INSTRUCTIONS FOR THE TASK: Begin at the top of the following data. Copy each line exactly until you have copied the line containing "import Mathlib.AlgebraicGeometry.PullbackCarrier".
(MATERIAL PROVIDED)
import Literature.AlgebraicGeometry.Resolution.AlterationsNormalFormStrictTransform
import Literature.AlgebraicGeometry.Resolution.AlterationsProofs
import Literature.AlgebraicGeometry.Resolution.ComponentGluing
import Mathlib.AlgebraicGeometry.Morphisms.ClosedImmersion
import Mathlib.AlgebraicGeometry.PullbackCarrier
import Mathlib.RingTheory.LocalRing.ResidueField.Basic
import HarnessLib

/-!
# `EquisingularLift`, line `Sketch` — transport of strict transforms to the special fibre (helper T2)

Crux `stmt-ResolutionOfSingularities-15660` = `Theses.EquisingularLift.EquisingularLift`; helper T2 of `L/w45b/CRUX-PLAN.md` §3
(architecture of the `n = 3` stub S10): EL encodes a chain of blow-ups `τ : X'' → X'` of the `O`-ambient with the strict transform
of the closed SET `Y' ⊆ X'_s` (inside the special fibre) carried as the closed set `closure τ⁻¹(Y' ∖ V(C))` with its REDUCED closed
subscheme structure. This file shows that both the set and the reduced scheme can be computed INSIDE THE SPECIAL FIBRE:

Let `j' : Z' → X'` be a closed immersion (the special fibre `X'_κ = X' ×_{Spec O} Spec κ → X'`), `Y' ⊆ j'(Z')`, `S ⊆ X'` any set
(the centre), and `X'' ×_{X'} Z'` the base change with projections `f : X'' ×_{X'} Z' → X''` (a closed immersion) and
`τ' : X'' ×_{X'} Z' → Z'` (for an `O`-flat exceptional divisor, `τ'` IS the blow-up of the special fibre along `C·𝒪_{X'_κ}`:
`IsBlowup.pullback_snd_of_flat_exceptional`, Stacks 0805 — not needed here). Then

* `preimage_diff_eq_image_pullback`, `closure_preimage_diff_eq_image_pullback` — `closure τ⁻¹(Y' ∖ S)` is the image under `f` of
  `closure τ'⁻¹(j'⁻¹Y' ∖ j'⁻¹S)`, the strict-transform set computed in `Z'` (topology of the cartesian square + `f` a closed
  embedding);
* `exists_iso_subscheme_vanishingIdeal_image` — for a closed immersion `j : Z → X` and a closed `T ⊆ Z`, the reduced closed
  subscheme of `X` on `j(T)` is isomorphic over `j` to the reduced closed subscheme of `Z` on `T` (a closed immersion from a
  reduced scheme is the reduced structure on its image: `ker_eq_vanishingIdeal_range`, `IsClosedImmersion.isIso_lift`);
  `isRegular_subscheme_vanishingIdeal_image_iff` — hence one is regular iff the other is;
* `closure_preimage_diff_eq_image_specialFibre`, `isRegular_reducedStrictTransform_iff_specialFibre` — the two statements for the
  special fibre over a local ring `O` (`j' = pullback.fst r' (Spec κ → Spec O)`, `Y' ⊆ r'⁻¹(s)`, `S = V(C)`,
  `j'⁻¹ V(C) = V(C·𝒪_{X'_κ})`): EL's final clause «`V(closure S')_red` is regular» may be checked on the special-fibre tower.

References: U. Görtz, T. Wedhorn, *Algebraic Geometry I*, 2nd ed. 2020, Prop. 13.91/13.96 (strict transforms); The Stacks Project,
Tags 0805, 01J3 (reduced induced structure).
-/

set_option linter.dupNamespace false -- mandated namespace `Summit.<Summit>.<Problem>` of this single-conjunct summit

noncomputable section

namespace Summit.ResolutionOfSingularities.ResolutionOfSingularities.Cruxes.EquisingularLift.StrataSplit

open CategoryTheory CategoryTheory.Limits AlgebraicGeometry TopologicalSpace Topology
open Literature.AlgebraicGeometry.Resolution Scheme.IdealSheafData

universe u

/-! ## The strict-transform set is computed inside any closed subscheme containing `Y'` -/

/-- **Strict transforms through a cartesian square.** For `τ : X'' → X'`, `j' : Z' → X'`, `Y' ⊆ j'(Z')` and any `S ⊆ X'`:
`τ⁻¹(Y' ∖ S) = f(τ'⁻¹(j'⁻¹Y' ∖ j'⁻¹S))`, where `f, τ'` are the projections of `X'' ×_{X'} Z'` (points of a fibre product of
schemes surject onto pairs with the same image). [folklore] -/
theorem preimage_diff_eq_image_pullback {X' X'' Z' : Scheme.{u}} (τ : X'' ⟶ X') (j' : Z' ⟶ X') (Y' S : Set X')
    (hY : Y' ⊆ Set.range j') :
    τ ⁻¹' (Y' \ S) = (pullback.fst τ j') '' ((pullback.snd τ j') ⁻¹' (j' ⁻¹' Y' \ j' ⁻¹' S)) := by
  ext x
  constructor
  · rintro ⟨hxY, hxS⟩
    obtain ⟨y, hy⟩ := hY hxY
    obtain ⟨z, hz₁, hz₂⟩ := Scheme.Pullback.exists_preimage_pullback (f := τ) (g := j') x y hy.symm
    refine ⟨z, ?_, hz₁⟩
    simp only [Set.mem_preimage, Set.mem_sdiff, hz₂, hy]
    exact ⟨hxY, hxS⟩
  · rintro ⟨z, ⟨hzY, hzS⟩, rfl⟩
    simp only [Set.mem_preimage, Set.mem_sdiff] at hzY hzS ⊢
    rw [← Scheme.Hom.comp_apply, pullback.condition, Scheme.Hom.comp_apply]
    exact ⟨hzY, hzS⟩

/-- **The strict-transform set is computed inside the closed subscheme**: with `j'` a closed immersion (so that the projection
`X'' ×_{X'} Z' → X''` is a closed embedding), `closure τ⁻¹(Y' ∖ S)` is the image of `closure τ'⁻¹(j'⁻¹Y' ∖ j'⁻¹S)`.
[folklore] -/
theorem closure_preimage_diff_eq_image_pullback {X' X'' Z' : Scheme.{u}} (τ : X'' ⟶ X') (j' : Z' ⟶ X')
    [IsClosedImmersion j'] (Y' S : Set X') (hY : Y' ⊆ Set.range j') :
    closure (τ ⁻¹' (Y' \ S)) =
      (pullback.fst τ j') '' closure ((pullback.snd τ j') ⁻¹' (j' ⁻¹' Y' \ j' ⁻¹' S)) := by
  rw [preimage_diff_eq_image_pullback τ j' Y' S hY,
    (pullback.fst τ j').isClosedEmbedding.closure_image_eq]

/-! ## The reduced structure on a closed subset of a closed subscheme -/

/-- **The reduced closed subscheme on `j(T)` is the reduced closed subscheme on `T`**, for a closed immersion `j : Z → X` and a
closed `T ⊆ Z`: there is an isomorphism `V_Z(T)_red ≅ V_X(j(T))_red` over `j` (the composite `V_Z(T)_red → Z → X` is a closed
immersion from a reduced scheme with image `j(T)`, hence has kernel the vanishing ideal sheaf of `j(T)`).
[cite: StacksProject, Tag 01J3] -/
theorem exists_iso_subscheme_vanishingIdeal_image {X Z : Scheme.{u}} (j : Z ⟶ X) [IsClosedImmersion j] (T : Closeds Z)
    (hT : IsClosed (j '' (T : Set Z))) :
    ∃ e : (vanishingIdeal T).subscheme ≅ (vanishingIdeal (⟨j '' (T : Set Z), hT⟩ : Closeds X)).subscheme,
      e.hom ≫ (vanishingIdeal (⟨j '' (T : Set Z), hT⟩ : Closeds X)).subschemeι = (vanishingIdeal T).subschemeι ≫ j := by
  haveI : IsReduced (vanishingIdeal T).subscheme := ComponentGluing.isReduced_subscheme_vanishingIdeal T
  -- the closed immersion `V_Z(T)_red → Z → X` and its image
  let g : (vanishingIdeal T).subscheme ⟶ X := (vanishingIdeal T).subschemeι ≫ j
  have hrange : Set.range g = j '' (T : Set Z) := by
    simp only [g, Scheme.Hom.comp_base, TopCat.coe_comp, Set.range_comp]
    rw [range_subschemeι, coe_support_vanishingIdeal]
  -- same kernel as the reduced closed subscheme of `X` on `j(T)`
  have hker : (vanishingIdeal (⟨j '' (T : Set Z), hT⟩ : Closeds X)).subschemeι.ker = g.ker := by
    rw [ker_subschemeι, ker_eq_vanishingIdeal_range g (hrange ▸ hT : IsClosed (Set.range g))]
    congr 1
    exact Closeds.ext hrange.symm
  -- adapted from `exists_isBlowup_reducedStrictTransform` (same line)
  let e : (vanishingIdeal T).subscheme ⟶ (vanishingIdeal (⟨j '' (T : Set Z), hT⟩ : Closeds X)).subscheme :=
    IsClosedImmersion.lift _ g hker.le
  haveI : IsIso e := IsClosedImmersion.isIso_lift _ g hker
  exact ⟨asIso e, IsClosedImmersion.lift_fac _ g hker.le⟩

/-- **Regularity of the reduced structure on `j(T)` is regularity of the reduced structure on `T`** (`j` a closed immersion).
[folklore] -/
theorem isRegular_subscheme_vanishingIdeal_image_iff {X Z : Scheme.{u}} (j : Z ⟶ X) [IsClosedImmersion j] (T : Closeds Z)
    (hT : IsClosed (j '' (T : Set Z))) :
    Scheme.IsRegular (vanishingIdeal (⟨j '' (T : Set Z), hT⟩ : Closeds X)).subscheme ↔
      Scheme.IsRegular (vanishingIdeal T).subscheme := by
  obtain ⟨e, -⟩ := exists_iso_subscheme_vanishingIdeal_image j T hT
  exact ⟨fun h => Scheme.IsRegular.of_isOpenImmersion e.hom h, fun h => Scheme.IsRegular.of_isOpenImmersion e.inv h⟩

/-! ## The two statements for the special fibre over a local ring -/

/-- **EL's strict-transform set is the image of the special-fibre strict-transform set.** `O` a local ring with residue field
`κ`, `r' : X' → Spec O`, `τ : X'' → X'`, `C` an ideal sheaf on `X'` (the centre) and `Y' ⊆ r'⁻¹(s)` a subset of the special
fibre. With `j' : X'_κ = X' ×_{Spec O} Spec κ → X'` and the projections `f : X'' ×_{X'} X'_κ → X''`, `τ' : X'' ×_{X'} X'_κ → X'_κ`:
`closure τ⁻¹(Y' ∖ V(C)) = f(closure τ'⁻¹(j'⁻¹Y' ∖ V(C·𝒪_{X'_κ})))`. (When the exceptional divisor of a blow-up `τ` along `C` is
`O`-flat, `τ'` is the blow-up of `X'_κ` along `C·𝒪_{X'_κ}` — `IsBlowup.pullback_snd_of_flat_exceptional` — and the right-hand
closure is its strict-transform set.) [folklore] -/
theorem closure_preimage_diff_eq_image_specialFibre : ∀ (O : Type) [CommRing O] [IsLocalRing O] (X' X'' : AlgebraicGeometry.Scheme.{0}) (r' : X' ⟶ AlgebraicGeometry.Spec (.of O)) (τ : X'' ⟶ X') (C : X'.IdealSheafData) (Y' : Set X'), Y' ⊆ r' ⁻¹' {IsLocalRing.closedPoint O} → closure (τ ⁻¹' (Y' \ (C.support : Set X'))) = (CategoryTheory.Limits.pullback.fst τ (CategoryTheory.Limits.pullback.fst r' (AlgebraicGeometry.Spec.map (CommRingCat.ofHom (IsLocalRing.residue O))))) '' closure ((CategoryTheory.Limits.pullback.snd τ (CategoryTheory.Limits.pullback.fst r' (AlgebraicGeometry.Spec.map (CommRingCat.ofHom (IsLocalRing.residue O))))) ⁻¹' (((CategoryTheory.Limits.pullback.fst r' (AlgebraicGeometry.Spec.map (CommRingCat.ofHom (IsLocalRing.residue O)))) ⁻¹' Y') \ ((C.comap (CategoryTheory.Limits.pullback.fst r' (AlgebraicGeometry.Spec.map (CommRingCat.ofHom (IsLocalRing.residue O))))).support : Set ↑(CategoryTheory.Limits.pullback r' (AlgebraicGeometry.Spec.map (CommRingCat.ofHom (IsLocalRing.residue O))))))) := by
  intro O _ _ X' X'' r' τ C Y' hY
  haveI : IsClosedImmersion (Spec.map (CommRingCat.ofHom (IsLocalRing.residue O))) :=
    IsClosedImmersion.spec_of_surjective _ IsLocalRing.residue_surjective
  have hrange : Y' ⊆ Set.range (pullback.fst r' (Spec.map (CommRingCat.ofHom (IsLocalRing.residue O)))) := by
    rw [Scheme.Pullback.range_fst]
    intro y hy
    have hy' : r' y = IsLocalRing.closedPoint O := hY hy
    rw [Set.mem_preimage, hy']
    exact ⟨IsLocalRing.closedPoint _, IsLocalRing.PrimeSpectrum.comap_residue O _⟩
  rw [closure_preimage_diff_eq_image_pullback τ _ Y' _ hrange, support_comap]
  rfl

/-- **EL's final clause can be checked on the special fibre.** In the same setting, the reduced closed subscheme of `X''` on
`closure τ⁻¹(Y' ∖ V(C))` is regular iff the reduced closed subscheme of `X'' ×_{X'} X'_κ` on
`closure τ'⁻¹(j'⁻¹Y' ∖ V(C·𝒪_{X'_κ}))` is. [folklore] -/
theorem isRegular_reducedStrictTransform_iff_specialFibre : ∀ (O : Type) [CommRing O] [IsLocalRing O] (X' X'' : AlgebraicGeometry.Scheme.{0}) (r' : X' ⟶ AlgebraicGeometry.Spec (.of O)) (τ : X'' ⟶ X') (C : X'.IdealSheafData) (Y' : Set X'), Y' ⊆ r' ⁻¹' {IsLocalRing.closedPoint O} → (Literature.AlgebraicGeometry.Resolution.Scheme.IsRegular (AlgebraicGeometry.Scheme.IdealSheafData.vanishingIdeal (⟨closure (τ ⁻¹' (Y' \ (C.support : Set X'))), isClosed_closure⟩ : TopologicalSpace.Closeds X'')).subscheme ↔ Literature.AlgebraicGeometry.Resolution.Scheme.IsRegular (AlgebraicGeometry.Scheme.IdealSheafData.vanishingIdeal (⟨closure ((CategoryTheory.Limits.pullback.snd τ (CategoryTheory.Limits.pullback.fst r' (AlgebraicGeometry.Spec.map (CommRingCat.ofHom (IsLocalRing.residue O))))) ⁻¹' (((CategoryTheory.Limits.pullback.fst r' (AlgebraicGeometry.Spec.map (CommRingCat.ofHom (IsLocalRing.residue O)))) ⁻¹' Y') \ ((C.comap (CategoryTheory.Limits.pullback.fst r' (AlgebraicGeometry.Spec.map (CommRingCat.ofHom (IsLocalRing.residue O))))).support : Set ↑(CategoryTheory.Limits.pullback r' (AlgebraicGeometry.Spec.map (CommRingCat.ofHom (IsLocalRing.residue O))))))), isClosed_closure⟩ : TopologicalSpace.Closeds ↑(CategoryTheory.Limits.pullback τ (CategoryTheory.Limits.pullback.fst r' (AlgebraicGeometry.Spec.map (CommRingCat.ofHom (IsLocalRing.residue O))))))).subscheme) := by
  intro O _ _ X' X'' r' τ C Y' hY
  haveI : IsClosedImmersion (Spec.map (CommRingCat.ofHom (IsLocalRing.residue O))) :=
    IsClosedImmersion.spec_of_surjective _ IsLocalRing.residue_surjective
  set f := pullback.fst τ (pullback.fst r' (Spec.map (CommRingCat.ofHom (IsLocalRing.residue O)))) with hf
  set T : Closeds ↑(pullback τ (pullback.fst r' (Spec.map (CommRingCat.ofHom (IsLocalRing.residue O))))) :=
    ⟨closure ((pullback.snd τ (pullback.fst r' (Spec.map (CommRingCat.ofHom (IsLocalRing.residue O))))) ⁻¹'
      (((pullback.fst r' (Spec.map (CommRingCat.ofHom (IsLocalRing.residue O)))) ⁻¹' Y') \
        ((C.comap (pullback.fst r' (Spec.map (CommRingCat.ofHom (IsLocalRing.residue O))))).support : Set _))),
      isClosed_closure⟩ with hT
  have heq : closure (τ ⁻¹' (Y' \ (C.support : Set X'))) = f '' (T : Set _) :=
    closure_preimage_diff_eq_image_specialFibre O X' X'' r' τ C Y' hY
  have hcl : IsClosed (f '' (T : Set _)) := heq ▸ isClosed_closure
  have hC : (⟨closure (τ ⁻¹' (Y' \ (C.support : Set X'))), isClosed_closure⟩ : Closeds X'') = ⟨f '' (T : Set _), hcl⟩ :=
    Closeds.ext heq
  rw [hC]
  exact isRegular_subscheme_vanishingIdeal_image_iff f T hcl

end Summit.ResolutionOfSingularities.ResolutionOfSingularities.Cruxes.EquisingularLift.StrataSplit

end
(End MATERIAL PROVIDED)
RESULT OF THE TASK:
import Literature.AlgebraicGeometry.Resolution.AlterationsNormalFormStrictTransform
import Literature.AlgebraicGeometry.Resolution.AlterationsProofs
import Literature.AlgebraicGeometry.Resolution.ComponentGluing
import Mathlib.AlgebraicGeometry.Morphisms.ClosedImmersion
import Mathlib.AlgebraicGeometry.PullbackCarrier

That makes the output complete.